50. The method according to claim 49, wherein the oligonucleotide probe SEQ ID No. 933 is used in combination with one or more competitor probes selected from the group consisting of SEQ ID No. 1034 through SEQ ID No. 1036.

51. The method according to claim 39, wherein the at least one oligonucleotide probe is used in combination with one or more competitor probes.

52. The method according to claim 51, wherein the oligonucleotide probe SEQ ID No. 1044 is used in combination with the competitor probe SEQ ID No. 1139.

53. The method according to claim 51, wherein the oligonucleotide probe SEQ ID No. 1057 is used in combination with one or more competitor probes selected from the group consisting of SEQ ID No. 1140 and SEQ ID No. 1141.

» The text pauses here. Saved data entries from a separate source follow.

/-
  Summits/AtomisticToContinuum/Crystallization/Theorems/OverbindingBudgetAffineFarRechartShelter.lean

  residual stmt-AtomisticToContinuum-31280 · slot Z `FarAggregatePricing 12 (1/25) (1/2000) (1/(2·10⁷))` · the L leaf Z3k `SitewiseRechartLoss`
  (…FarRechartKernel, p844159) and its near-field half NF `NearFieldRechartLoss` (…FarRechartCoherence, p844337):
  THE CLEAR-RADIUS NORMAL FORM (decomp-a2c lens-4 «minimal counterexample / extremal reduction», g51).
  Imports ONLY the tree file `…OverbindingBudgetAffineFarRechartCoherence`.  0 sorry · 0 axiom · no instance · no notation · no option.
-/
import Summits.AtomisticToContinuum.Crystallization.Theorems.OverbindingBudgetAffineFarRechartCoherence

/-! # NF ⟸ SM — the near field priced by the CLEAR RADIUS; Z3k ⟸ FF ∧ SM; slot Z from seven leaves

THESIS (g51).  Every near-field counterexample to Z3k reduces to a SHELTERED one.  Let `m·nn_i` be the distance from the normal far row `i` to the
nearest NON-GOOD site (the clear radius; `Sheltered`, tree …FarSmoothSplit v7) and `R_ε = (C₁ε₁)^{-1/2}` the drift radius.  Trichotomy, all
glue PROVED here (`nearFieldRechartLoss_of_shelteredMatching`):
* `m ≤ 2λ` — a defect within `2λ·nn_i`: the defect kernel already has the floor `K ≥ (2λ)⁻⁴` (`inv_pow_le_defectKernel_of_near`) and the whole
  near-field class costs at most `L(δ) = 2¹⁴/(12δ⁹)` (`neg_smoothTail_le_window`): loss `≤ (2λ)⁴ L · K` with the EMPTY matching;
* `m > λR_ε` — sheltered out to the drift radius: the rigidity leaf SM matches every good site of the `R_ε`-ball, the near-field unmatched class is
  EMPTY, loss `0`;
* `2λ < m ≤ λR_ε` — SM at `R := m/(2λ)` (sheltered at `λR = m/2 < m` by MINIMALITY of `m`) matches the `R`-ball, the packing tail lemma prices the
  rest by `L/R² = 4λ²L/m²`, and the nearest defect gives `K ≥ m⁻⁴`: loss `≤ 4λ²L·m²·K ≤ 4λ⁴L/(C₁ε₁) · K` because `m² ≤ λ²R_ε² = λ²/(C₁ε₁)`.
So `A_N := 16λ⁴L + 4λ⁴L/(C₁ε₁)` — `ε₁`-dependent, which Z3k's quantifier order (`∃ C'''` before `ε₁, δ`; `∃ A` AFTER both) permits, exactly as it
permitted g50's `A_N = L/(κC₁ε₁)`.

THE ONE NEW LEAF
* SM · `ShelteredMatching θ θ₀` [NEW · M/L · TRUE-type · ATTACKABLE now — discrete rigidity of defect-free affinely-registered close packings below
  the drift radius]: R_aff ⇒ `∀ C ≥ 0 ∃ λ ≥ 1, C₁ > 0, D ≥ 0, ε_M > 0 ∀ ε₁ ≤ ε_M ∀ δ ∀ y ∀ i ∈ Far ∖ sb ∀ c` (`IsChart C ε₁`, `ChartAdmissible θ`)
  `∀ R ∈ [1, R_ε]`: `Sheltered (λR)` ⇒ some rechart `c'` of `c` and a fine matching `(M, π)` (`Matched D ε₁`, tolerance `Dε₁nn_i(1+s²) ∧ nn_i/4`)
  covering EVERY good site within `R·nn_i`.  Content: (COMB) in a ball all of whose sites are `AffReg(ε₁, θ)` every site is fcc- or hcp-two-shell
  framed, so by layer propagation (Hales, Dense Sphere Packings §1.3; Literature `LayerPropagation`, the `ε₁ = θ = 0` skeleton) the ball is ONE
  stack of hexagonal layers along ONE close-packed family — two families carrying stacking irregularities inside `λR` would meet on a non-good
  junction line within `≈ 1.8R` (planes at 70.5°), and an irregularity cannot end inside good matter (its rim is a partial) — i.e. one Barlow word,
  which `Recharts` lets `c'` carry (free Hägg continuation outside the core ball, free axis among those the core allows); (RIG) neighbouring
  two-shell frames overlap in ≥ 7 sites, so the local affine maps differ by `O(ε₁)` between neighbours and the configuration deviates from the
  chart's affine image by `≤ c·ε₁·s²·nn_i` at distance `s·nn_i` (second order; the chart's own `Cε₁/9` mis-fit of `B` is first order with slope
  `≤ C/18 ≤ D`) — inside `matchTol` for `D ≥ c + C` and inside the cap `nn_i/4` because `s ≤ R ≤ R_ε` and SM chooses `C₁ ≥ 8D`.
  WHY STRICTLY WEAKER than SC `ShortRangeCoherence` (g50): SM speaks only about rows whose `λR`-ball is defect-FREE — no coherence radius, no
  `CoarseCoherent` alternative, no defect to continue past; and than Z3k/NF: no loss functional, no kernel, no energy.  WHY IT MIGHT FAIL: only
  through the typing of `matchTol` (a first-order drift not absorbed by `c.B` — excluded: `IsChart` pins `B` to `Cε₁` on the 9-ball) or of
  `Recharts` (an axis the core allows but `Recharts` forbids — excluded: `Recharts` quantifies over all reference isometries `R` fixing the core points).

WHAT THIS DOES TO THE g50 SPLIT (appendix §5, all PROVED): `ShelteredMatching ⇒ DefectLocality ⇒ IncoherenceCost` — the rigidity leaf DOMINATES
the g50 incidence leaf IC (as typed: `κ` after `ε₁`), so the L-slot leaf list v9 `{FF, SC, IC}` contracts to v10 `{FF, SM}`; SC and IC stay in the
tree as the finer (coherence-radius) assembly `nearFieldRechartLoss_of_coherence_cost`, now also fed by SM (`nearFieldRechartLoss_of_coherence_sheltered`).
The UNIFORM-κ reading of IC (κ before ε₁) is FALSE: an unrelaxed mis-registered Barlow BUBBLE (a translated or rotated close-packed grain of radius
≥ 13·nn with an abrupt wall, N₀ ≈ 7·10⁴ non-good sites by the depth-12 halo) at distance `2r` from the row is coarsely incoherent at `2r` with
`r³K ≈ N₀r³/(2r)⁴ ≈ 4·10³/r → 0` (`r = R_ε → ∞` as `ε₁ → 0`); the dependent κ survives it (`κ(ε₁) ≍ √(C₁ε₁)`), and DL ⇒ IC shows why: one defect
within `λr` is all IC ever needed (answering review p844337 advisory 2 and critic row 829 (B) precision).

WHY THE g49 «clear radius is dead» VERDICT DOES NOT APPLY: it priced the matter beyond the clear radius against an `ε₁`-FREE constant (loss
`δ⁻³m⁻³` vs point-defect kernel `m⁻⁴`, ratio `∝ m` unbounded); in the near field `m ≤ λR_ε`, so the ratio is `≤ λ²/(C₁ε₁)`-type — a legal `A(ε₁, δ)`,
the same currency g50 already spent.  The price of the shortcut is honesty about `A_N ∝ (C₁ε₁)⁻¹`; an `ε₁`-free `A_N` would need the coherence
radius AND a true replacement of uniform-κ IC weighing loss against kernel jointly (the bubble is cheap in loss too) — OPTIONAL, off the critical
path, because `FarAggregatePricing` fixes its wall constant after `ε₁, δ`.

WHY NOVEL (vs v5–v9): the first near-field normal form with NO gauge object at all — the extremal quantity is the clear radius (chart-free,
potential-free), the only chart-dependent statement left below the drift radius is a rigidity theorem on defect-free balls, and the L-slot's only
UNDECIDED content is now the chart-free far-field leaf FF.
HIDDEN-GAUGE AUDIT: the ∀-chart enters SM only through `Recharts θ c ·` (its conclusion); `Sheltered`, the kernel floor, the window lemma and the
trichotomy mention no chart.  Quantifiers: `λ, C₁, D, ε_M` before `ε₁`; `A_N` after `ε₁, δ` (used: `L(δ)`, `(C₁ε₁)⁻¹`).  Degenerate instances:
`Far ∖ sb = ∅` ⇒ vacuous (fine); SM non-vacuous (a 1 %-sheared finite fcc block: interior rows are far, sheltered, charted); SM for `R ≤ 9` is nearly
the chart's own exactness (`c' = c`), its content is continuation to `R ∈ (9, R_ε]`.
-/

namespace Summit.AtomisticToContinuum.Crystallization.Theorems.OverbindingBudgetAffineFarSmoothSplit

open scoped BigOperators Classical
open Literature.MathematicalPhysics.StatisticalMechanics
open Literature.Geometry.DiscreteGeometry (nearestDist nearestDist_nonneg nearestDist_le_dist)
open Summit.AtomisticToContinuum.Crystallization.Theorems.OverbindingBudgetBalancedCensusStatements
open Summit.AtomisticToContinuum.Crystallization.Theorems.OverbindingBudgetAffineLadder
open Summit.AtomisticToContinuum.Crystallization.Theorems.OverbindingBudgetAffineLocalisation

variable {N : ℕ}

/-! ## §1  The kernel floor, the window bound, and the arithmetic of the trichotomy (PROVED) -/

/-- **KF · KERNEL FLOOR (PROVED)**: one NON-GOOD site within `s·nn_i` of a good row `i` gives `defectKernel ≥ s⁻⁴` (one term of the sum). [this file] -/
theorem inv_pow_le_defectKernel_of_near {ρ₁ ε₁ θ δ : ℝ} {y : Fin N → EuclideanSpace ℝ (Fin 3)} {i k : Fin N}
    (hi : i ∈ goodSet ρ₁ ε₁ θ δ y) (hk : k ∉ goodSet ρ₁ ε₁ θ δ y) (hδ : 0 < δ) {s : ℝ} (hs : 0 < s)
    (hd : dist (y k) (y i) ≤ s * nearestDist y i) :
    1 / s ^ 4 ≤ defectKernel ρ₁ ε₁ θ δ y i := by
  have hki : k ≠ i := fun h => hk (h ▸ hi)
  have hnn : 0 < nearestDist y i := lt_of_lt_of_le hδ (inWindow_of_mem_goodSet hi).1
  have hdpos : 0 < dist (y i) (y k) := lt_of_lt_of_le hnn (nearestDist_le_dist y hki)
  have hd' : dist (y i) (y k) ≤ s * nearestDist y i := by rw [dist_comm]; exact hd
  have h1 : 1 / s ≤ nearestDist y i / dist (y i) (y k) := by
    have he : nearestDist y i / (s * nearestDist y i) = 1 / s := by
      field_simp
    rw [← he]
    exact div_le_div_of_nonneg_left hnn.le hdpos hd'
  have hterm : 1 / s ^ 4 ≤ (nearestDist y i / dist (y i) (y k)) ^ 4 := by
    rw [← one_div_pow]
    exact pow_le_pow_left₀ (by positivity) h1 4
  have hkmem : k ∈ (goodSet ρ₁ ε₁ θ δ y)ᶜ := Finset.mem_compl.mpr hk
  unfold defectKernel
  exact hterm.trans (Finset.single_le_sum (f := fun k => (nearestDist y i / dist (y i) (y k)) ^ 4)
    (fun k _ => by positivity) hkmem)
import Mathlib
import Summits.Ventures.PercRepro2.Defs
import Summits.Ventures.PercRepro2.Harris
import Summits.Ventures.PercRepro2.Graph
import Summits.Ventures.PercRepro2.Events

/-!
# The class-(iv) graph: its root cluster in Boolean reachability formulas (mine-a g50)

The class-(iv) graph `G₄` of MINE-A.md §103.1 ADDENDUM 3 / §104.3 has vertices `r = 0`, `h = 1`,
`x₂, …, x₆` and the ten edges `r–x₂, r–x₃, r–x₄, r–x₅, r–x₆, h–x₂, h–x₃, h–x₄, x₂–x₅, x₅–x₆`
(edges `0, …, 9`): the root joined to the five middle vertices, above them the `h`-rooted tree
`h–{x₂–x₅–x₆, x₃, x₄}`.  The cluster of the root is the explicit Boolean set `inC`
(`cluster_eq`), so the three events of the pair `(𝓤, 𝓥) = ({x₃, x₄ ∈ T}, {x₆ ∈ T})` —
`Q = {h ∈ C_r}`, `U = {x₃, x₄ ∈ C_r}`, `e = {x₆ ∈ C_r}` — are decided by `inC`.  At this pair the
main antipodal base case is `−1` (`THClassIV`).  No instance, no notation.
-/

namespace Summit.Ventures.PercRepro2

namespace THClassIV

open Finset

/-- The edge map of `G₄`: `r–x₂, r–x₃, r–x₄, r–x₅, r–x₆, h–x₂, h–x₃, h–x₄, x₂–x₅, x₅–x₆`. -/
def ends : Fin 10 → Sym2 (Fin 7) :=
  ![s(0, 2), s(0, 3), s(0, 4), s(0, 5), s(0, 6), s(1, 2), s(1, 3), s(1, 4), s(2, 5), s(5, 6)]

section Reach

/-- Reachability of `x₂` from the root avoiding `h` (`l2`, or `a` and `x₅` from `r`/`x₆`). -/
def r2 (l2 l5 l6 a b : Bool) : Bool := l2 || (a && (l5 || (l6 && b)))

/-- Reachability of `x₅` from the root avoiding `h`. -/
def r5 (l2 l5 l6 a b : Bool) : Bool := l5 || (a && l2) || (b && l6)

/-- Reachability of `x₆` from the root avoiding `h`. -/
def r6 (l2 l5 l6 a b : Bool) : Bool := l6 || (b && (l5 || (a && l2)))

/-- Reachability of the hit vertex. -/
def hc (l2 l3 l4 l5 l6 h2 h3 h4 a b : Bool) : Bool :=
  (r2 l2 l5 l6 a b && h2) || (l3 && h3) || (l4 && h4)

/-- The Boolean membership of every vertex in the cluster of the root, as a function of the ten
edge states `l2 l3 l4 l5 l6 h2 h3 h4 a b`. -/
def inCf (l2 l3 l4 l5 l6 h2 h3 h4 a b : Bool) : Fin 7 → Bool :=
  ![true, hc l2 l3 l4 l5 l6 h2 h3 h4 a b,
    r2 l2 l5 l6 a b || (hc l2 l3 l4 l5 l6 h2 h3 h4 a b && h2),
    l3 || (hc l2 l3 l4 l5 l6 h2 h3 h4 a b && h3),
    l4 || (hc l2 l3 l4 l5 l6 h2 h3 h4 a b && h4),
    r5 l2 l5 l6 a b || (hc l2 l3 l4 l5 l6 h2 h3 h4 a b && h2 && a),
    r6 l2 l5 l6 a b || (hc l2 l3 l4 l5 l6 h2 h3 h4 a b && h2 && a && b)]

/-- Membership in the cluster of the root at a configuration. -/
def inC (ω : Config (Fin 10)) (v : Fin 7) : Bool :=
  inCf (ω 0) (ω 1) (ω 2) (ω 3) (ω 4) (ω 5) (ω 6) (ω 7) (ω 8) (ω 9) v

/-- The explicit cluster set. -/
def clusterSet (ω : Config (Fin 10)) : Set (Fin 7) := {v | inC ω v = true}

/-- **Closure of the explicit set along every edge, in both directions** (a Boolean tautology in
the ten edge variables, checked by `decide`). -/
lemma closed_tauto : ∀ l2 l3 l4 l5 l6 h2 h3 h4 a b : Bool,
    let f := inCf l2 l3 l4 l5 l6 h2 h3 h4 a b
    (l2 = true → f 2 = true) ∧ (l3 = true → f 3 = true) ∧ (l4 = true → f 4 = true) ∧
    (l5 = true → f 5 = true) ∧ (l6 = true → f 6 = true) ∧
    (h2 = true → f 1 = true → f 2 = true) ∧ (h2 = true → f 2 = true → f 1 = true) ∧
    (h3 = true → f 1 = true → f 3 = true) ∧ (h3 = true → f 3 = true → f 1 = true) ∧
    (h4 = true → f 1 = true → f 4 = true) ∧ (h4 = true → f 4 = true → f 1 = true) ∧
    (a = true → f 2 = true → f 5 = true) ∧ (a = true → f 5 = true → f 2 = true) ∧
    (b = true → f 5 = true → f 6 = true) ∧ (b = true → f 6 = true → f 5 = true) := by
  decide

/-- The explicit set is closed under open adjacency. -/
lemma clusterSet_closed (ω : Config (Fin 10)) :
    ∀ x ∈ clusterSet ω, ∀ y, (openGraph ends ω).Adj x y → y ∈ clusterSet ω := by
  intro x hx y hxy
  obtain ⟨-, e, he, hends⟩ := openGraph_adj.1 hxy
  have ht := closed_tauto (ω 0) (ω 1) (ω 2) (ω 3) (ω 4) (ω 5) (ω 6) (ω 7) (ω 8) (ω 9)
  simp only [clusterSet, Set.mem_setOf_eq, inC] at hx ⊢
  fin_cases e <;> simp only [ends, Fin.isValue] at hends he <;>
    rcases Sym2.eq_iff.1 hends with ⟨rfl, rfl⟩ | ⟨rfl, rfl⟩
  all_goals first
    | exact (ht.1 he) | exact (ht.2.1 he) | exact (ht.2.2.1 he) | exact (ht.2.2.2.1 he)
    | exact (ht.2.2.2.2.1 he) | exact (ht.2.2.2.2.2.1 he hx) | exact (ht.2.2.2.2.2.2.1 he hx)
    | exact (ht.2.2.2.2.2.2.2.1 he hx) | exact (ht.2.2.2.2.2.2.2.2.1 he hx)
    | exact (ht.2.2.2.2.2.2.2.2.2.1 he hx) | exact (ht.2.2.2.2.2.2.2.2.2.2.1 he hx)
    | exact (ht.2.2.2.2.2.2.2.2.2.2.2.1 he hx) | exact (ht.2.2.2.2.2.2.2.2.2.2.2.2.1 he hx)
    | exact (ht.2.2.2.2.2.2.2.2.2.2.2.2.2.1 he hx) | exact (ht.2.2.2.2.2.2.2.2.2.2.2.2.2.2 he hx)
    | rfl

/-- Connections along single open edges (the ten edges, both ends). -/
lemma conn_edge (ω : Config (Fin 10)) (i : Fin 10) (u v : Fin 7) (h : ω i = true)
    (hi : ends i = s(u, v)) : Conn ends ω u v := conn_of_openAdj ⟨i, h, hi⟩

/-- `r2` gives a connection `r ↔ x₂` (without `h`). -/
lemma conn_of_r2 (ω : Config (Fin 10)) (h : r2 (ω 0) (ω 3) (ω 4) (ω 8) (ω 9) = true) :
    Conn ends ω 0 2 := by
  unfold r2 at h
  simp only [Bool.or_eq_true, Bool.and_eq_true] at h
  rcases h with h0 | ⟨h8, h3 | ⟨h4, h9⟩⟩
  · exact conn_edge ω 0 0 2 h0 rfl
  · exact conn_trans (conn_edge ω 3 0 5 h3 rfl) (conn_symm (conn_edge ω 8 2 5 h8 rfl))
  · exact conn_trans (conn_trans (conn_edge ω 4 0 6 h4 rfl) (conn_symm (conn_edge ω 9 5 6 h9 rfl)))
      (conn_symm (conn_edge ω 8 2 5 h8 rfl))

/-- `r5` gives a connection `r ↔ x₅`. -/
lemma conn_of_r5 (ω : Config (Fin 10)) (h : r5 (ω 0) (ω 3) (ω 4) (ω 8) (ω 9) = true) :
    Conn ends ω 0 5 := by
  unfold r5 at h
  simp only [Bool.or_eq_true, Bool.and_eq_true] at h
  rcases h with (h3 | ⟨h8, h0⟩) | ⟨h9, h4⟩
  · exact conn_edge ω 3 0 5 h3 rfl
  · exact conn_trans (conn_edge ω 0 0 2 h0 rfl) (conn_edge ω 8 2 5 h8 rfl)
  · exact conn_trans (conn_edge ω 4 0 6 h4 rfl) (conn_symm (conn_edge ω 9 5 6 h9 rfl))

/-- `r6` gives a connection `r ↔ x₆`. -/
lemma conn_of_r6 (ω : Config (Fin 10)) (h : r6 (ω 0) (ω 3) (ω 4) (ω 8) (ω 9) = true) :
    Conn ends ω 0 6 := by
  unfold r6 at h
  simp only [Bool.or_eq_true, Bool.and_eq_true] at h
  rcases h with h4 | ⟨h9, h3 | ⟨h8, h0⟩⟩
  · exact conn_edge ω 4 0 6 h4 rfl
  · exact conn_trans (conn_edge ω 3 0 5 h3 rfl) (conn_edge ω 9 5 6 h9 rfl)
  · exact conn_trans (conn_trans (conn_edge ω 0 0 2 h0 rfl) (conn_edge ω 8 2 5 h8 rfl))
      (conn_edge ω 9 5 6 h9 rfl)

/-- `hc` gives a connection `r ↔ h`. -/
lemma conn_of_hc (ω : Config (Fin 10))
    (h : hc (ω 0) (ω 1) (ω 2) (ω 3) (ω 4) (ω 5) (ω 6) (ω 7) (ω 8) (ω 9) = true) :
    Conn ends ω 0 1 := by
  unfold hc at h
  simp only [Bool.or_eq_true, Bool.and_eq_true] at h
  rcases h with (⟨hr, h5⟩ | ⟨h1, h6⟩) | ⟨h2, h7⟩
  · exact conn_trans (conn_of_r2 ω hr) (conn_symm (conn_edge ω 5 1 2 h5 rfl))
  · exact conn_trans (conn_edge ω 1 0 3 h1 rfl) (conn_symm (conn_edge ω 6 1 3 h6 rfl))
  · exact conn_trans (conn_edge ω 2 0 4 h2 rfl) (conn_symm (conn_edge ω 7 1 4 h7 rfl))

/-- Every vertex of the explicit set is connected to the root. -/
lemma conn_of_inC (ω : Config (Fin 10)) (v : Fin 7) (h : inC ω v = true) : Conn ends ω 0 v := by
  fin_cases v
  · exact conn_refl ends ω 0
  · exact conn_of_hc ω h
  · change (r2 (ω 0) (ω 3) (ω 4) (ω 8) (ω 9)
      || (hc (ω 0) (ω 1) (ω 2) (ω 3) (ω 4) (ω 5) (ω 6) (ω 7) (ω 8) (ω 9) && ω 5)) = true at h
    simp only [Bool.or_eq_true, Bool.and_eq_true] at h
    rcases h with hr | ⟨hh, h5⟩
    · exact conn_of_r2 ω hr
    · exact conn_trans (conn_of_hc ω hh) (conn_edge ω 5 1 2 h5 rfl)
  · change (ω 1 || (hc (ω 0) (ω 1) (ω 2) (ω 3) (ω 4) (ω 5) (ω 6) (ω 7) (ω 8) (ω 9) && ω 6)) = true
      at h
    simp only [Bool.or_eq_true, Bool.and_eq_true] at h
    rcases h with h1 | ⟨hh, h6⟩
    · exact conn_edge ω 1 0 3 h1 rfl
    · exact conn_trans (conn_of_hc ω hh) (conn_edge ω 6 1 3 h6 rfl)
  · change (ω 2 || (hc (ω 0) (ω 1) (ω 2) (ω 3) (ω 4) (ω 5) (ω 6) (ω 7) (ω 8) (ω 9) && ω 7)) = true
      at h
    simp only [Bool.or_eq_true, Bool.and_eq_true] at h
    rcases h with h2 | ⟨hh, h7⟩
    · exact conn_edge ω 2 0 4 h2 rfl
    · exact conn_trans (conn_of_hc ω hh) (conn_edge ω 7 1 4 h7 rfl)
  · change (r5 (ω 0) (ω 3) (ω 4) (ω 8) (ω 9)
      || (hc (ω 0) (ω 1) (ω 2) (ω 3) (ω 4) (ω 5) (ω 6) (ω 7) (ω 8) (ω 9) && ω 5 && ω 8)) = true at h
    simp only [Bool.or_eq_true, Bool.and_eq_true] at h
    rcases h with hr | ⟨⟨hh, h5⟩, h8⟩
    · exact conn_of_r5 ω hr
    · exact conn_trans (conn_trans (conn_of_hc ω hh) (conn_edge ω 5 1 2 h5 rfl))
        (conn_edge ω 8 2 5 h8 rfl)
  · change (r6 (ω 0) (ω 3) (ω 4) (ω 8) (ω 9)
      || (hc (ω 0) (ω 1) (ω 2) (ω 3) (ω 4) (ω 5) (ω 6) (ω 7) (ω 8) (ω 9) && ω 5 && ω 8 && ω 9)) = true
      at h
    simp only [Bool.or_eq_true, Bool.and_eq_true] at h
    rcases h with hr | ⟨⟨⟨hh, h5⟩, h8⟩, h9⟩
    · exact conn_of_r6 ω hr
    · exact conn_trans (conn_trans (conn_trans (conn_of_hc ω hh) (conn_edge ω 5 1 2 h5 rfl))
        (conn_edge ω 8 2 5 h8 rfl)) (conn_edge ω 9 5 6 h9 rfl)

/-- **The cluster of the root of `G₄`** is the explicit set. -/
theorem cluster_eq (ω : Config (Fin 10)) : cluster ends ω 0 = clusterSet ω := by
  apply Set.Subset.antisymm
  · intro v hv
    exact mem_of_conn_of_closed (clusterSet_closed ω) (by simp [clusterSet, inC, inCf]) hv
  · intro v hv
    exact conn_of_inC ω v hv

/-- Membership of a vertex in the cluster, decided by `inC`. -/
lemma mem_cluster_iff (ω : Config (Fin 10)) (v : Fin 7) :
    v ∈ cluster ends ω 0 ↔ inC ω v = true := by
  rw [cluster_eq]; rfl

end Reach

section Events

/-- The up-set `𝓤 = {x₃, x₄ ∈ T}` (`= ↑{r, x₃, x₄}` on clusters of the root). -/
def 𝓤 : Set (Set (Fin 7)) := {T | (3 : Fin 7) ∈ T ∧ (4 : Fin 7) ∈ T}

/-- The up-set `𝓥 = {x₆ ∈ T}` (`= ↑{r, x₆}`). -/
def 𝓥 : Set (Set (Fin 7)) := {T | (6 : Fin 7) ∈ T}

/-- `𝓤` is an up-set. -/
lemma isUpperSet_𝓤 : IsUpperSet 𝓤 := fun _ _ h hT => ⟨h hT.1, h hT.2⟩

/-- `𝓥` is an up-set. -/
lemma isUpperSet_𝓥 : IsUpperSet 𝓥 := fun _ _ h hT => h hT

/-- The hit event `Q = {h ∈ C_r}`. -/
def Q : Set (Config (Fin 10)) := clusterInEvent ends 0 {T : Set (Fin 7) | (1 : Fin 7) ∈ T}

/-- The event `U = {C_r ∈ 𝓤} = {x₃, x₄ ∈ C_r}`. -/
def U : Set (Config (Fin 10)) := clusterInEvent ends 0 𝓤

/-- The event `e = {C_r ∈ 𝓥} = {x₆ ∈ C_r}`. -/
def e : Set (Config (Fin 10)) := clusterInEvent ends 0 𝓥

/-- `Q` is decided by `inC · 1`. -/
def qB (ω : Config (Fin 10)) : Bool := inC ω 1

/-- `U` is decided by `inC · 3 && inC · 4`. -/
def uB (ω : Config (Fin 10)) : Bool := inC ω 3 && inC ω 4

/-- `e` is decided by `inC · 6`. -/
def eB (ω : Config (Fin 10)) : Bool := inC ω 6

/-- The hit event is decided by `qB`. -/
lemma mem_Q_iff (ω : Config (Fin 10)) : ω ∈ Q ↔ qB ω = true := by
  rw [Q, mem_clusterInEvent, Set.mem_setOf_eq, mem_cluster_iff]; rfl

/-- `U` is decided by `uB`. -/
lemma mem_U_iff (ω : Config (Fin 10)) : ω ∈ U ↔ uB ω = true := by
  rw [U, mem_clusterInEvent, 𝓤, Set.mem_setOf_eq, mem_cluster_iff, mem_cluster_iff, uB,
    Bool.and_eq_true]

/-- `e` is decided by `eB`. -/
lemma mem_e_iff (ω : Config (Fin 10)) : ω ∈ e ↔ eB ω = true := by
  rw [e, mem_clusterInEvent, 𝓥, Set.mem_setOf_eq, mem_cluster_iff]; rfl

end Events

end THClassIV

end Summit.Ventures.PercRepro2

54. The method according to claim 1, characterized in by comprising the following steps:

a) cultivating the drink-spoiling microorganisms contained in the sample,

b) fixing the drink-spoiling microorganisms contained in the sample,

c) incubating the fixed microorganisms with at least one oligonucleotide probe optionally in combination with a competitor probe,

d) removing non-hybridised oligonucleotide probes,

e) detecting and visualizing and optionally quantifiying the drink-spoiling microorganisms with the hybridized oligonucleotide probes.

55. The method according to claim 1, wherein the sample is a sample from a non-alcoholic beverage.

56. A kit for performing a method according to claim 1, containing at least one oligonucleotide according to claim 1.